The basic principle of the circular economy is that all value present in the economy will never be lost. In a circular economy, all resources in use are kept as long as possible until we extract the maximum value from them, then recover and regenerate materials at the end of each resource’s life.
 
The world is in a state of environmental crisis and it is increasingly clear the population will run out of natural resources if the present level of resource use is maintained. Industries, including the construction industry, will play a huge role in bridging the resource gap as we come up with alternative solutions and alternative ways of working.
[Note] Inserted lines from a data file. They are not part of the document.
import Summits.QuantumFields.YangMills.Theorems.UnitScaleTiltProp7OneFormCoerciveHolds
import Summits.QuantumFields.YangMills.Theorems.UnitScaleTiltProp7CoerciveRawSlotOfGaugeFixedLift
import Summits.QuantumFields.YangMills.Theorems.UnitScaleTiltProp7TJL2BoundOfSupRow
import HarnessLib

/-!
# (R-EDITION, ROOM-FREE: this file is ✓p776395 `…CoerciveDeltaOnePJOfTJSupRow` with the T1 no-wrap ROOM antecedent DELETED from the `hTsup` binder and from the conclusions' thread —
# nothing else; `hTsup` is then T1-R `tjValueRows_family_of_h133_allMembers` conj 1.)
# Route `UnitScaleTilt`, crux K1 «MinimiserStabilityRegPr» (stmt-QuantumFields-19200), EX rows `norm_G`∕`norm_H₁` (J-slot) — FILE (T-FAM) T2:
# **THE (γ) LETTER AT PRINT'S J-SLOT `Δ₁ᴾ = Pᵀ(Δ^η + T_J)P`: `Δ_a(Δ₁ᴾ)(U₀)` IS COERCIVE, K-UNIFORMLY, AT EVERY LIFTED PRINTED-REGULAR BACKGROUND, FROM THE SUP ROW OF `T_Jᴾ`**
# ([Balaban1985BackgroundPropagators] Thm 3.11 «`Δ_a`, `G` are positive definite» at the slot (3.128), p.421: `‖G‖·‖T_J‖ < 1`; the `hp₁`∕`hPos₁` input of E1∕E2∕E4 and of the J-slot cone)

Cell `ym3-torus` (HUMAN RULING D-0037; rung R3 = SU(2) YM₃ on T³ — NOT d = 4, NOT infinite volume, NOT a mass gap, NOT Clay).  Width seat `ym3-torus-px12` (gen 18; px10 g14 «GO» 2026-08-30
13:51Z).  THEOREMS ONLY (0 `def`, 0 `sorry`, default heartbeats); `--supports stmt-QuantumFields-19200 --as helper`; count-neutral.

THE MATHEMATICS (every link LANDED).  The LOD line's curved target ✓`Prop7LODTargetExists.hT_exists` and ✓`Prop7GaugeFixedRowDoorOfLODTarget.gaugeFixedRow_of_curvedTarget` give, under
`Lift`, the gauge-fixed slice floor `γLOD·‖A‖² ≤ re⟨A, Δ^η A⟩ + a‖Q_kA‖²` on `{R_S D* A = 0}`; the sup row of `T_Jᴾ` (T1 ✓`Prop7TJRowsFamilyOfH133.tjRows_family_of_h133` conj (T-sup-lin),
constant `ρ′·MT L` LINEAR in the radius) gives the form bound `‖⟨u, T_Jᴾ v⟩‖ ≤ ρ′MT·‖u‖‖v‖` by symmetry (★p1 ✓`Prop7TJL2BoundOfSupRow.tauRow_TJP_of_supRow`); ✓`gaugeFixedFloor_add_of_bound`
turns the two into the slice floor `γLOD − ρ′MT` at `Δ^η + T_Jᴾ`, and the cap `ρ′ := αc L ≤ γLOD∕(2MT + 1)` makes it `≥ γLOD∕2` — a pure-real CHOICE, no numerics; ★p1 g22
✓`Prop7CoerciveOfGaugeFixedLift.coercive_laplaceA_DeltaOneP_of_gaugeFixed_of_lift` ((3.118) gauge decomposition + the gradient floor `½` on `N_S` under Lift) then gives
`(min (γLOD∕2) ½ ∕ 2)·‖x‖² ≤ re⟨x, Δ_a(Δ₁ᴾ(T_Jᴾ))(U₀) x⟩` for ALL `x`, and ✓`posOnto_of_coercive` ∕ ✓`norm_GT_le_of_coercive` give the class `PosOnto` and `‖G₁‖ ≤ γ⁻¹`.

WHAT IS PROVED (ns `Summit.QuantumFields.YangMills.Theorems.Prop7CoerciveDeltaOnePJOfTJSupRowAllMembers`).
* ★★★ `hco_DeltaOnePJ_exists_of_tjSupLin_allMembers` — for `c₀ cB`, a window `0 < a₀ ≤ a₁`, and the sup-row family of `T_Jᴾ` linear in the radius (T1's conj (T-sup-lin) VERBATIM under T1's thread,
  letters `αT MT`): THERE ARE `αc γc : ℕ → ℝ` (cap with the three windows of record, `αc ≤ αT`, `0 < γc L`) such that at every member under `RegPr ρ U₀ → ρ ≤ αc L → Lift → ROOM → a ∈ window`:
  `∀ x, γc L·‖x‖² ≤ re⟪x, laplaceA … a (DeltaOneP … a (TJSlotP … a)) U₀ x⟫` ∧ `PosOnto … a (DeltaOneP … a (TJSlotP … a)) U₀` ∧ `∀ f, ‖GT … a (DeltaOneP … a (TJSlotP … a)) U₀ f‖ ≤ (γc L)⁻¹·‖f‖`.
* ★★★ `hco_DeltaEtaTJ_exists_of_tjSupLin_allMembers` — the same three rows at the UN-PROJECTED J-slot `S_J := DeltaEtaSlot + TJSlotP … a` (the slot of S47's rows `hCk`∕`h137kΔ`, CHAIR LOCATE №45;
  the `PosOnto(S_J)` input of the slot-generic cone ✓`Prop7KinvSlotOfCone` ∕ px10's K6-J), floor `γLOD∕2`, via ✓`coercive_laplaceA_add_of_curvedTarget_of_lift`.
* ★★ `hco_DeltaOnePJ_exists_of_tjSupLin_allMembers'` — the same three rows spelled at `DeltaOnePJ … a` (✓`DeltaOnePJ_def` is `rfl`): the slot of S47's `norm_G`.
HONEST SCOPE.  An `∃`-assembly over landed theorems; CONDITIONAL on the displayed sup-row family of `T_Jᴾ` (T1 ⟸ h133-family ⟸ px10 K6-h133); nothing of `h133`, `norm_G`, `norm_H₁`, EX
or the crux is proved; no summit is proved by a helper; the Yang–Mills mass gap is NOT proved.

References: T. Bałaban, CMP **99** (1985) 389–434 [Balaban1985BackgroundPropagators] (Thm 3.11 p.416, (3.118)–(3.122) pp.419–420, (3.127)–(3.128) p.421, (3.137) p.423);
CMP **102** (1985) 277–309 [Balaban1985Variational] (Thm 1 p.279, (141)–(142) p.299).
-/

set_option autoImplicit false

noncomputable section

open scoped InnerProductSpace ComplexConjugate Matrix.Norms.L2Operator BigOperators

namespace Summit.QuantumFields.YangMills.Theorems.Prop7CoerciveDeltaOnePJOfTJSupRowAllMembers

open Literature.MathematicalPhysics.QuantumFieldTheory.Balaban1983to89
open Literature.MathematicalPhysics.QuantumFieldTheory.Balaban1983to89.T3ContinuumYM3Torus
open Literature.MathematicalPhysics.QuantumFieldTheory.Balaban1983to89.T3Thm1Carrier (Idx)
open T3PrintedRegularMinimiser (RegPr)
open T3PrintedMinimiserExistence (regPr_mono)
open T3SectALandauChart (bgUnits)
open B15DeterminingSets (embIter)
open B11Eq103H1Complex (BondL2K)
open Summit.QuantumFields.YangMills.Theorems.Prop8Chart (emlIterU)
open Summit.QuantumFields.YangMills.Theorems.Prop7SectET3Transport (periodsT3)
open Summit.QuantumFields.YangMills.Theorems.Prop7SectET3HilbertLetters (W₂ toL2 DstarL2)
open Summit.QuantumFields.YangMills.Theorems.Prop7SectET3GaugeProjector (RS)
open Summit.QuantumFields.YangMills.Theorems.Prop7SectET3WilsonHessian (DeltaEta DeltaEtaSlot DeltaEtaSlot_apply)
open Summit.QuantumFields.YangMills.Theorems.Prop7SectET3CurvedPropagators (Qk laplaceA GT PosOnto)
open Summit.QuantumFields.YangMills.Theorems.Prop7SectET3DeltaOnePInv (DeltaOneP TJSlotP DeltaOnePJ)
open Summit.QuantumFields.YangMills.Theorems.Prop7LODTargetExists (hT_exists)
open Summit.QuantumFields.YangMills.Theorems.Prop7GaugeFixedRowDoorOfLODTarget (gaugeFixedRow_of_curvedTarget)
open Summit.QuantumFields.YangMills.Theorems.Prop7CoerciveOfGaugeFixedLift (coercive_laplaceA_DeltaOneP_of_gaugeFixed_of_lift)
open Summit.QuantumFields.YangMills.Theorems.Prop7CoerciveRawSlotOfGaugeFixedLift (gaugeFixedFloor_add_of_bound)
open Summit.QuantumFields.YangMills.Theorems.Prop7TJL2BoundOfSupRow (tauRow_TJP_of_supRow)
open Summit.QuantumFields.YangMills.Theorems.Prop7OneFormCoerciveHolds (coercive_laplaceA_add_of_curvedTarget_of_lift posOnto_of_coercive norm_GT_le_of_coercive)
With up to 30% of the EU’s waste coming from construction and demolition waste, we need a different approach to the traditional linear pathway.
 
The Circularity Gap Report 2019 published by Circle Economy at the World Economic Forum reveals that to accomplish circularity companies must utilise the full potential of products - maximising their use, extending product lifetime, increasing recycling, reducing material consumption and using lower-carbon alternatives.
 
With these key strategies in mind, as an industry, we will need to evolve the current make-up of existing products, find alternative resources and develop new ones to reach our collective goal of a much more sustainable future. This must be at the heart of all product innovation from 100% recyclable or recycled product components, to product manufacture, transport, waste and end-of-life.
 
The shift to a circular economy will also require innovative business models that either change or replace existing ones or create new opportunities. As companies begin to reinvigorate the systems and processes they operate under, collaboration will be key to success. We can learn from developments and change happening in other sectors of the economy, from the digital revolution of financial services, to the algae and mushrooms that are being trialled for exciting new uses in the bio-technology sector.
 
The evolution towards a circular economy is undoubtedly necessary. According to the Circularity Gap Report 2019, the Global economy is currently only 9% circular. The global use of materials has more than tripled since 1970, without action this could double again by 2050. Given that the built environment accounts for a fifth of global emissions, building practices need to minimise the use of raw materials. To halt this acceleration there is a strong call on governments to implement policies and set meaningful targets.
 
In essence the world is already circular and as citizens of the planet we impact the environment and as a society we experience the connection to the earth through changing climate events. The model of a circular economy takes this core principle of connection and collaboration and transfers it into the world of consumption and production.